Given records ▸
/-
Copyright (c) 2026 the pub-hodgecm-mathlib formalisation cell (harness21).  Prover seat hodgecm-mathlib-F0P3a-p07 (g11): road «S3-tree» (LEAD F0P3a-plan (g11); architect
A-p16 (g29) RULING A-66 «SPAN-0» (3): brick S-a3), 2026-09-01.
-/
import Literature.NumberTheory.Automorphic.UnitaryLatticeTreeTypeTwoChild              -- ★ T1d-C3a (B-p14 (g35)): brings the type-two normal form, `type_unique`, `isVertexLattice_mapGL`, T1a∕T1b
import Literature.NumberTheory.Automorphic.UnitaryLatticeTreeResiduallyUnipotentCorner  -- S-a3 FILE 1 (this seat): `v_pow_sub_one_apply_lt_one`, the column test, the residual algebra, `residue_eq_zero_iff_v_lt_one`
import Literature.NumberTheory.Automorphic.UnitaryLatticeTreeFixedCostarCoords          -- ★ T2-E′ FILE 3 (F0P2-p06 (g10)): `mapGL_dual_N₁_eq`, `vec_mem_N₁_iff`, `mapGL_N₁_sup_span_vec_eq_iff`, `isSelfDualLattice_N₁_sup_span_vec_iff`
import HarnessLib

/-!
# The lattice graph of a hermitian space — S-a3: A RESIDUALLY UNIPOTENT ELEMENT OF A TYPE-TWO VERTEX STABILISER FIXES A SELF-DUAL NEIGHBOUR
# (Bruhat–Tits 1972 §10; Serre, *Trees* I.6.1, II.1.1)

Topic `NumberTheory/Automorphic`; namespace `Literature.NumberTheory.Automorphic.UnitaryLatticeTree`.  THEOREMS ONLY (no definition, no instance, no notation, no named fact,
no `sorry`).  Cell `pub/hodgecm-mathlib` (D-0151), crux H413 = `stmt-HodgeConjecture-24833`; road «S3-tree», architect A-p16 (g29) RULING A-66 (1)–(3): «SPAN-0» cuts the relevant
(residually unipotent) locus by stabilisers of SELF-DUAL vertices only, and THIS brick is why that suffices — a residually unipotent `δ ∈ U(σ, J₀)` (`charpoly δ ≡ charpoly 1 = (X − 1)³
mod 𝔪`, coefficientwise) that fixes a TYPE-TWO vertex `N` of the `U(3)` lattice tree fixes one of its SELF-DUAL neighbours `N < M < N^♯`.  MATHEMATICS: `N^♯∕N` is a hyperbolic
hermitian plane over the residue field, `δ̄` acts on it as a unipotent isometry `ū = [[ā₀₀, ā₀₂], [ā₂₀, ā₂₂]]`, and a unipotent isometry of a hyperbolic plane fixes an isotropic
point: `[1 : 0]` when `ā₂₀ = 0`, and `[ā₀₀ − 1 : ā₂₀]` otherwise (`= Im(ū − 1)`, or `[0 : 1]` when also `ā₀₂ = 0`).  WRITTEN in the tree's currency at `N₁ = latt diag(1,1,ϖ)`
(★ T1d′ normal form ∕ `htr₂` transport `N = u·N₁`), with F0P2-p06 (g10)'s ★ coordinates `w(a,b) = (a∕ϖ, 0, b)` on `N₁^♯∕N₁`, fixed-point test `mapGL_N₁_sup_span_vec_eq_iff` and
self-duality test `isSelfDualLattice_N₁_sup_span_vec_iff` consumed BY NAME; the residual algebra (the `2 × 2` corner of a residually unipotent `3 × 3` matrix is nilpotent; the
isometry relations force the line `[ā₀₀ − 1 : ā₂₀]` to be isotropic) is done in the residue field `𝓀[K]` of `𝒪[K]` (FILE 1 §2) and lifted through `IsLocalRing.residue` (§1 here).
Hypotheses as in the sibling ★ files: `hd : UnramifiedLocalConjDatum σ ϖ`, `htr₂` («`U(J₀)` acts transitively on type-two vertices», discharged separately by T1d′).
HONEST LABEL: HC_CM is proved only modulo the 2 remaining named inputs (hLiu418 24832, h413 24833) until rung 0 closes; nothing printed is asserted here (elementary lattice
algebra over a valuation ring); S3 stays a print row until the road's END lands.

* FILE 1 `UnitaryLatticeTreeResiduallyUnipotentCorner` (this seat): integral matrices, the residually unipotent power (Cayley–Hamilton), the column test, the residual algebra.
* §1 **`exists_isSelfDualLattice_gt_N₁_mapGL_eq`** (the brick at `N₁`); §2 the HEAD **`exists_isSelfDualLattice_gt_mapGL_eq_of_charpoly`** (any type-two `N`, by `htr₂`-transport).

## References
* [BruhatTits1972] F. Bruhat, J. Tits, *Groupes réductifs sur un corps local I*, Publ. Math. IHÉS 41 (1972), §10 (lattice models; the tree of a rank-one unitary group).
* [Serre1980Trees] J.-P. Serre, *Trees* (1980), Ch. I §6.1 (automorphisms of a tree and fixed vertices), Ch. II §1.1 (lattices and adjacency).
* [Jacobowitz1962] R. Jacobowitz, *Hermitian forms over local fields*, Amer. J. Math. 84 (1962), §7–§8 (unimodular and `𝔭`-modular hermitian lattices).
-/

set_option autoImplicit false
import Summits.Ventures.QEC.Thresholds.ToricCodeHGPPhenomTransport
import HarnessLib

/-!
# MWPM rows for the census toric object `HGP(circ_L, circ_L)`: its sectors are GRAPHLIKE (transported lattice ends), so every
# (space-time) matching decoder family is minimum-weight — `p_c^{MWPM} > .0357` both sectors, `> .0535` depolarizing,
# `> .0112` phenomenological both records, three-rate `p ≤ .0168`, `q ≤ .0112` — UNCONDITIONAL, kernel

Venture QEC, `Summits/Ventures/QEC/Thresholds/` (LADDER-QEC rung Q5 «toric/surface + MWPM», CENSUS-PREREG cell B.0; qec-type-09 gen 5,
item TORHGP-TRANSPORT III). The check matrices of `toricHGPCode k` are the lattice star / plaquette matrices re-indexed
(qec-type-03, `toricHGPCode_eq_reindex`), and those are incidence matrices of the lattice ends maps `starEnds`, `plaqEnds`
(`ToricCodeMatching.lean`). Re-indexing an incidence matrix gives the incidence matrix of the transported ends map
(`reindex_incMatrix_eq`), so `H^X`, `H^Z` of the HGP object are `incMatrix` of explicit ends maps (`toricHGPCode_HX_eq_incMatrix`,
`toricHGPCode_HZ_eq_incMatrix`). Consequently Korte–Vygen Thm 12.9 (`IsMatchingDecoder.isMinWeight`; in space-time
`CSSPhenom.isMinWeight_of_isMatchingDecoder_stEnds`) makes every (space-time) MWPM decoder of either sector minimum-weight, and the
transfer theorems of `ToricCodeHGPThresholdsTransport.lean` / `ToricCodeHGPPhenomTransport.lean` yield the MWPM rows of the census
object (same kernel decimals as the lattice object):

| theorem | statement |
|---|---|
| `toricHGP_isMinWeight_of_isMatchingDecoder_z/_x`, `…_stZ/_stX` | MWPM (code capacity / space-time) decoders of the HGP object's sectors are minimum-weight |
| `toricHGP_z_mwpm_accuracyThreshold_gt_0357`, `toricHGP_x_mwpm_accuracyThreshold_gt_0357` | **`p_c^{MWPM} > .0357`**, both sectors |
| `toricHGP_depolarizing_mwpm_accuracyThreshold_gt_0535` | sector-wise MWPM under depolarizing noise: **`> .0535`** |
| `toricHGP_z_phenom_mwpm_accuracyThreshold_gt_0112`, `toricHGP_x_phenom_mwpm_accuracyThreshold_gt_0112` | space-time MWPM, `q = p`, poly `T`: **`> .0112`** both records |
| `toricHGP_depolPhenom_mwpm_belowThreshold_0168_0112` | three-rate phenomenological depolarizing, space-time MWPM on both records: `p ≤ .0168`, `q_X, q_Z ≤ .0112` ⇒ `P_fail → 0` |
| `exists_toricHGP_mwpm_family_accuracyThreshold_gt_0357`, `exists_toricHGP_st_mwpm_family_accuracyThreshold_gt_0112` | non-vacuity (extended chain metrics) |

All UNCONDITIONAL, tier CERTIFIED (kernel), axioms standard, 0 named facts. Theorem-only file.

## References

* [KorteVygen2002] B. Korte, J. Vygen, *Combinatorial Optimization* (2002), §12.2 Thm 12.9.
* [DennisEtAl2002] E. Dennis, A. Kitaev, A. Landahl, J. Preskill, J. Math. Phys. 43 (2002) 4452, §4.4 p. 18, §5.1 p. 19, §5.3.
* [KovalevPryadko2012] A. A. Kovalev, L. P. Pryadko, arXiv:1202.0928, Examples 2 and 6.
* [AliferisGottesmanPreskill2006] P. Aliferis, D. Gottesman, J. Preskill, arXiv:quant-ph/0504218, §8.2 (chunk p0026 L11).
-/

noncomputable section

namespace Summit.Ventures.QEC.Thresholds

open Filter Topology Finset Matrix
open Literature.InformationTheory.QuantumCodes
open Literature.InformationTheory.QuantumCodes.ToricCode
open Literature.Probability.RandomPlanarGeometry

/-! ### Re-indexed incidence matrices are incidence matrices -/

/-- **A re-indexed incidence matrix is the incidence matrix of the transported ends map**:
`reindex eC eQ (incMatrix ends) = incMatrix (q' ↦ (ends (eQ⁻¹ q')).map eC)`. [cite: KorteVygen2002, §12.2 Def 12.5] -/
theorem reindex_incMatrix_eq {V E V' E' : Type*} [DecidableEq V] [DecidableEq V'] (ends : E → Sym2 V) (eC : V ≃ V')
    (eQ : E ≃ E') :
    Matrix.reindex eC eQ (incMatrix ends) = incMatrix fun q' => (ends (eQ.symm q')).map ⇑eC := by
  ext c' q'
  simp only [Matrix.reindex_apply, Matrix.submatrix_apply, incMatrix, of_apply]
  induction (ends (eQ.symm q')) using Sym2.ind with
  | h a b =>
    simp only [Sym2.map_mk, pairIndicator_mk, Pi.add_apply, Pi.single_apply, Equiv.symm_apply_eq]

/-- **`H^X` of the census toric object is an incidence matrix** (transported star ends).
[cite: KovalevPryadko2012, Examples 2 and 6] [cite: DennisEtAl2002, §3.1] -/
theorem toricHGPCode_HX_eq_incMatrix (k : ℕ) :
    (toricHGPCode k).HX =
      incMatrix fun q => (starEnds (k + 2) ((toricQubitEquiv k).symm.symm q)).map ⇑(toricVertexEquiv k).symm := by
  rw [toricHGPCode_eq_reindex, CSSCode.reindex_HX]
  change Matrix.reindex _ _ (starMatrix (k + 2)) = _
  rw [starMatrix_eq_incMatrix, reindex_incMatrix_eq]
import Summits.BirchSwinnertonDyer.BirchSwinnertonDyer.Theorems.ByReductionTypeAtTwoTowerFiltrationExponent
import HarnessLib

/-!
# The MODULE-FILTRATION certificate, part 5: the EXPONENT gap certificate at `p = 2` over `ℚ` —
# `e + t < 2ⁿ ⇒ O1.TowerGapAtTwo W` (route ByReductionTypeAtTwo, crux `MultUpperHalfAtTwo`,
# item stmt-BirchSwinnertonDyer-19922; seat bsd-2adic-mult-2 GEN 11, part 2 of 2 of the kernel)

HONEST FRAMING (cell `bsd-2adic`, run/shared/lean/pub/bsd-2adic/, HUMAN RULINGS D-0036/D-0054/D-0074): THEOREMS
ONLY; nothing asserted; no definition; no new named fact; closes nothing by itself; BSD is not proved by any
of this. PARTITION: X5@2 mult (K4ᵐ, B1·O1) × p = 2 — types-the-object-of (a sharper per-class certificate
format for item 19922 AT the class); closes none. bears_on: K4 (route-BirchSwinnertonDyer-ByReductionTypeAtTwo
item 19922).

Part 4 (`…TowerFiltrationExponent`) proved `ν^{t}(A_n[p]) ⊆ Sel_{p^∞}(E/K_n)[p]` as soon as every local block
`C_v^{#R_v}` is `≤ 2^t` (`ν = conj_γ − id`). This part reads T10's gap off it at `p = 2` over `ℚ`:
* **`towerGapAtTwo_of_exponent_localKernelBounds`** — odd torsion order, a layer `n`, `e + t < 2ⁿ`, the EXPONENT
  certificate `ν^[e] z = 0` for every `2`-torsion class `z ∈ Sel_{2^∞}(E/ℚ_n)` (every cyclotomic `κ`, topological
  generator `γ`; ENGINE A: `s(e) = s(2ⁿ)` in the `S2| SIGMA` vector), tower-1's local interface
  `(S, C, N, h0, hC, hN)` at level `n`, and the block bounds `C_v^{N_v} ≤ 2^t` ⟹ `O1.TowerGapAtTwo W` with
  `(m, k) = (e + t, 1)`: `ν^{e+t}` kills `A_n[2]`, so `#X/(2,T^{e+t+1})X = #A_n[2] = #X/(2,T^{e+t})X`
  (part 2's one-layer count) `< 2 · #X/(2,T^{e+t})X`;
* **`towerGapAtTwo_of_exponent_localKernelBounds_sharp`** — the same with tower-1's SHARP covers built in
  (`N_v = 1` over `2`, `2^{min(n, v₂(ℓ_v²−1)−3)}` at odd `v`).
Compared with part 3's window `s(m+w) − s(m) + c₂ + Σ_n < w` (⟺ `b₁ + c₂ + Σ_n < 2ⁿ` for the concave profiles
the engine returns), the requirement is `b₁ + max(c₂, max_ℓ bits_ℓ · 2^{min(n,e_ℓ)}) < 2ⁿ`: only the LARGEST
local block is charged.

WHAT IS DISPLAYED, NOT PROVED (in the doors, next files): the same PRINT/MEMO binders as the window doors; the
CERTIFICATE binder becomes the one exponent statement `hstat` (engine: ENGINE A + `S2| SIGMA`, evidence tier).

References: R. Greenberg, LNM 1716 (1999), §1 p. 60, §3 pp. 85–90 (Lemmas 3.1–3.5); L. Washington,
*Introduction to Cyclotomic Fields*, §13.1–13.2.
-/
set_option autoImplicit false
-- the Theorems namespace of this sub repeats the summit name by design (D-0017 nested layout: Summit.<S>.<Sub>)
set_option linter.dupNamespace false

noncomputable section

open scoped Classical

open NumberField IsDedekindDomain WeierstrassCurve Literature.NumberTheory.EllipticCurves
  Literature.NumberTheory.EllipticCurves.IwasawaDual PowerSeries Summit.BirchSwinnertonDyer.Rank1Residual
  Summit.BirchSwinnertonDyer.Rank1Residual.X5.TowerGap Summit.BirchSwinnertonDyer.Rank1Residual.X5.O1

universe u

namespace Summit.BirchSwinnertonDyer.BirchSwinnertonDyer.Theorems.TowerFiltration

/-! ## §7 `p = 2` over `ℚ`: the EXPONENT gap certificate `e + t < 2ⁿ ⇒ O1.TowerGapAtTwo W` -/

section Curve

variable (W : WeierstrassCurve ℚ) [W.IsElliptic]

/-- **The EXPONENT gap certificate with EXPLICIT local error terms.** `W/ℚ` with odd torsion order; a layer `n`
and `e + t < 2ⁿ`; the EXPONENT certificate `(conj_γ − id)^[e] z = 0` for every `2`-torsion class `z` of
`Sel_{2^∞}(E/ℚ_n)` and every cyclotomic `κ` with topological generator `γ` (ENGINE A: `s(e) = s(2ⁿ)` in the
`S2| SIGMA` vector); a finite set `S` of places with, at level `n`: `𝒦_{v,n}[2^∞] = 0` off `S` (`h0`),
`#𝒦_{v,n}[2] ≤ C_v` on `S` (`hC`), covering sets of size `≤ N_v` (`hN`); and **every local block small:
`C_v^{N_v} ≤ 2^t` for `v ∈ S`**. Then `O1.TowerGapAtTwo W` with `(m, k) = (e + t, 1)`:
`ν^{t}(A_n[2]) ⊆ Sel_n[2]` (§6) and `ν^{e}(Sel_n[2]) = 0` give `ν^{e+t}(A_n[2]) = 0`, so
`#X/(2,T^{e+t+1})X = #A_n[2] = #X/(2,T^{e+t})X < 2 · #X/(2,T^{e+t})X` (§2's one-layer count).
[cite: GreenbergLNM1716, §1 p. 60 and §3 pp. 85–90 (Lemmas 3.3–3.5)] [cite: Washington1997, §13.2] -/
theorem towerGapAtTwo_of_exponent_localKernelBounds (htors : ¬ 2 ∣ W.torsionOrder) {n e t : ℕ}
    (het : e + t < 2 ^ n) (S : Finset (HeightOneSpectrum (𝓞 ℚ))) (C N : HeightOneSpectrum (𝓞 ℚ) → ℕ)
    (hstat : ∀ (κ : ZpExtension ℚ 2) (γ : Field.absoluteGaloisGroup ℚ), κ.IsCyclotomic →
      κ.IsTopGenerator γ → ∀ z : W.selmerLayer κ n, 2 • z = 0 →
        (⇑(W.conjH1 2 (κ.layerSubgroup n) γ -
          AddMonoidHom.id (W.subgroupH1 2 (κ.layerSubgroup n))))^[e]
          (z : W.subgroupH1 2 (κ.layerSubgroup n)) = 0)
    (h0 : ∀ κ : ZpExtension ℚ 2, κ.IsCyclotomic →
      ∀ v ∉ S, W.localTowerKerPrimary κ (v.adicCompletion ℚ) n = ⊥)
    (hC : ∀ κ : ZpExtension ℚ 2, κ.IsCyclotomic → ∀ v ∈ S,
      Finite {x : W.localTowerKerPrimary κ (v.adicCompletion ℚ) n // 2 • x = 0} ∧
        Nat.card {x : W.localTowerKerPrimary κ (v.adicCompletion ℚ) n // 2 • x = 0} ≤ C v)
    (hN : ∀ κ : ZpExtension ℚ 2, κ.IsCyclotomic → ∀ v ∈ S,
      ∃ R : Finset (Field.absoluteGaloisGroup ℚ), R.card ≤ N v ∧
        ∀ σ : Field.absoluteGaloisGroup ℚ, ∃ ρ ∈ R,
          ∃ δ : Field.absoluteGaloisGroup (v.adicCompletion ℚ), ∃ τ ∈ κ.layerSubgroup n,
            σ = resGal (K := ℚ) (v.adicCompletion ℚ) δ * ρ * τ)
    (hexp : ∀ v ∈ S, C v ^ N v ≤ 2 ^ t) : TowerGapAtTwo W := by
  intro κ γ hκ hγ _ D
  haveI : Module.Finite (IwasawaAlgebra 2) D.X := D.module_finite_holds hγ
  have hK := Iwasawa.forall_smul_eq_zero_imp_of_not_dvd_torsionOrder W htors
  choose! R hRcard hRcov using hN κ hκ
  -- `1 ≤ C v` on `S`, hence `C_v^{#R_v} ≤ C_v^{N_v} ≤ 2^t`
  have hCpos : ∀ v ∈ S, 1 ≤ C v := fun v hv ↦ by
    haveI := (hC κ hκ v hv).1
    haveI : Nonempty {x : W.localTowerKerPrimary κ (v.adicCompletion ℚ) n // 2 • x = 0} :=
      ⟨⟨0, smul_zero _⟩⟩
    exact Nat.succ_le_of_lt (lt_of_lt_of_le Nat.card_pos (hC κ hκ v hv).2)
  have hexp' : ∀ v ∈ S, C v ^ (R v).card ≤ 2 ^ t := fun v hv ↦
    (Nat.pow_le_pow_right (hCpos v hv) (hRcard v hv)).trans (hexp v hv)
  haveI hfin := TowerLayer.finite_layerClasses W κ D hK n
  set ν : W.subgroupH1 2 (κ.layerSubgroup n) →+ W.subgroupH1 2 (κ.layerSubgroup n) :=
    W.conjH1 2 (κ.layerSubgroup n) γ - AddMonoidHom.id (W.subgroupH1 2 (κ.layerSubgroup n)) with hν
  -- `ν^[m]` kills `A_n[2]` for `m ≥ e + t`
  have hkill : ∀ m, e + t ≤ m → ∀ y ∈ W.selmerInftyPreimage κ n, 2 • y = 0 → (⇑ν)^[m] y = 0 := by
    intro m hm y hy hpy
    obtain ⟨hsel, hp2⟩ := iterate_conjSubId_mem_selmerLayer_of_localKernelBounds W κ (γ := γ) S C R
      (h0 κ hκ) (hC κ hκ) hRcov hexp' hfin hy hpy
    have h1 : (⇑ν)^[e] ((⇑ν)^[t] y) = 0 :=
      hstat κ γ hκ hγ ⟨_, hsel⟩ (TowerLayer.nsmul_mk_eq_zero _ _ hp2)
    rw [show m = (m - (e + t)) + (e + t) by omega, Function.iterate_add_apply, Function.iterate_add_apply, h1,
      iterate_map_zero]
  have hcount : ∀ m, e + t ≤ m →
      Nat.card {z : W.selmerInftyPreimage κ n // 2 • z = 0 ∧ (⇑ν)^[m] (z : W.subgroupH1 2 (κ.layerSubgroup n)) = 0} =
        Nat.card {z : W.selmerInftyPreimage κ n // 2 • z = 0} := fun m hm ↦
    Nat.card_congr (Equiv.subtypeEquivRight fun z ↦ ⟨fun h ↦ h.1, fun h ↦ ⟨h, hkill m hm z.1 z.2 (by
      have := congrArg (fun w : W.selmerInftyPreimage κ n ↦ (w : W.subgroupH1 2 (κ.layerSubgroup n))) h
      simpa using this)⟩⟩)
  haveI : Nonempty {z : W.selmerInftyPreimage κ n // 2 • z = 0} := ⟨⟨0, smul_zero _⟩⟩
  have hpos : 0 < Nat.card {z : W.selmerInftyPreimage κ n // 2 • z = 0} := Nat.card_pos
  refine ⟨e + t, 1, ?_⟩
  rw [natCard_quotient_towerIdeal_eq_natCard_layerFiltration W κ D hγ hK n (m := e + t + 1) (by omega),
    natCard_quotient_towerIdeal_eq_natCard_layerFiltration W κ D hγ hK n (m := e + t) (by omega),
    hcount (e + t + 1) (by omega), hcount (e + t) le_rfl, pow_one]
  omega

/-- **The same, SHARP covers built in** (`N_v = 1` at the prime over `2`, `N_v = 2^{min(n, v₂(ℓ_v² − 1) − 3)}` at an odd
`v`; tower-1's `TowerLayer.cover_singleton_at_p` / `exists_cover_card_le_odd_two`): the exact interface of part 3's
`towerGapAtTwo_of_filtration_localKernelBounds_sharp` with the window data `(hlow, hup, harith)` replaced by the exponent
certificate `hstat` and the block bounds `C_v^{N_v} ≤ 2^t`, `e + t < 2ⁿ`. [cite: GreenbergLNM1716, §3 pp. 85–90]
[cite: Washington1997, §13.1] -/
theorem towerGapAtTwo_of_exponent_localKernelBounds_sharp (htors : ¬ 2 ∣ W.torsionOrder)
    {n e t : ℕ} (het : e + t < 2 ^ n) (S : Finset (HeightOneSpectrum (𝓞 ℚ)))
    (C : HeightOneSpectrum (𝓞 ℚ) → ℕ)
    (hstat : ∀ (κ : ZpExtension ℚ 2) (γ : Field.absoluteGaloisGroup ℚ), κ.IsCyclotomic →
      κ.IsTopGenerator γ → ∀ z : W.selmerLayer κ n, 2 • z = 0 →
        (⇑(W.conjH1 2 (κ.layerSubgroup n) γ -
          AddMonoidHom.id (W.subgroupH1 2 (κ.layerSubgroup n))))^[e]
          (z : W.subgroupH1 2 (κ.layerSubgroup n)) = 0)
    (h0 : ∀ κ : ZpExtension ℚ 2, κ.IsCyclotomic →
      ∀ v ∉ S, W.localTowerKerPrimary κ (v.adicCompletion ℚ) n = ⊥)
    (hC : ∀ κ : ZpExtension ℚ 2, κ.IsCyclotomic → ∀ v ∈ S,
      Finite {x : W.localTowerKerPrimary κ (v.adicCompletion ℚ) n // 2 • x = 0} ∧
        Nat.card {x : W.localTowerKerPrimary κ (v.adicCompletion ℚ) n // 2 • x = 0} ≤ C v)
    (hexp : ∀ v ∈ S, C v ^
        (if ((2 : ℕ) : 𝓞 ℚ) ∈ v.asIdeal then 1
          else 2 ^ min n (padicValNat 2 (Rat.HeightOneSpectrum.natGenerator v ^ 2 - 1) - 3)) ≤ 2 ^ t) :
    TowerGapAtTwo W := by
  refine towerGapAtTwo_of_exponent_localKernelBounds W htors het S C
    (fun v ↦ if ((2 : ℕ) : 𝓞 ℚ) ∈ v.asIdeal then 1
      else 2 ^ min n (padicValNat 2 (Rat.HeightOneSpectrum.natGenerator v ^ 2 - 1) - 3))
    hstat h0 hC (fun κ hκ v _ ↦ ?_) hexp
  by_cases h2 : ((2 : ℕ) : 𝓞 ℚ) ∈ v.asIdeal
  · refine ⟨{1}, by rw [if_pos h2, Finset.card_singleton], ?_⟩
    exact TowerLayer.cover_singleton_at_p κ hκ v h2 n
  · rw [if_neg h2]
    exact TowerLayer.exists_cover_card_le_odd_two hκ v h2 n

end Curve

end Summit.BirchSwinnertonDyer.BirchSwinnertonDyer.Theorems.TowerFiltration

end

Activity ▸
Looking at the records above, which lines contain "asIdeal"? Copy those lines.

Answer section ▸
        (if ((2 : ℕ) : 𝓞 ℚ) ∈ v.asIdeal then 1
    (fun v ↦ if ((2 : ℕ) : 𝓞 ℚ) ∈ v.asIdeal then 1
  by_cases h2 : ((2 : ℕ) : 𝓞 ℚ) ∈ v.asIdeal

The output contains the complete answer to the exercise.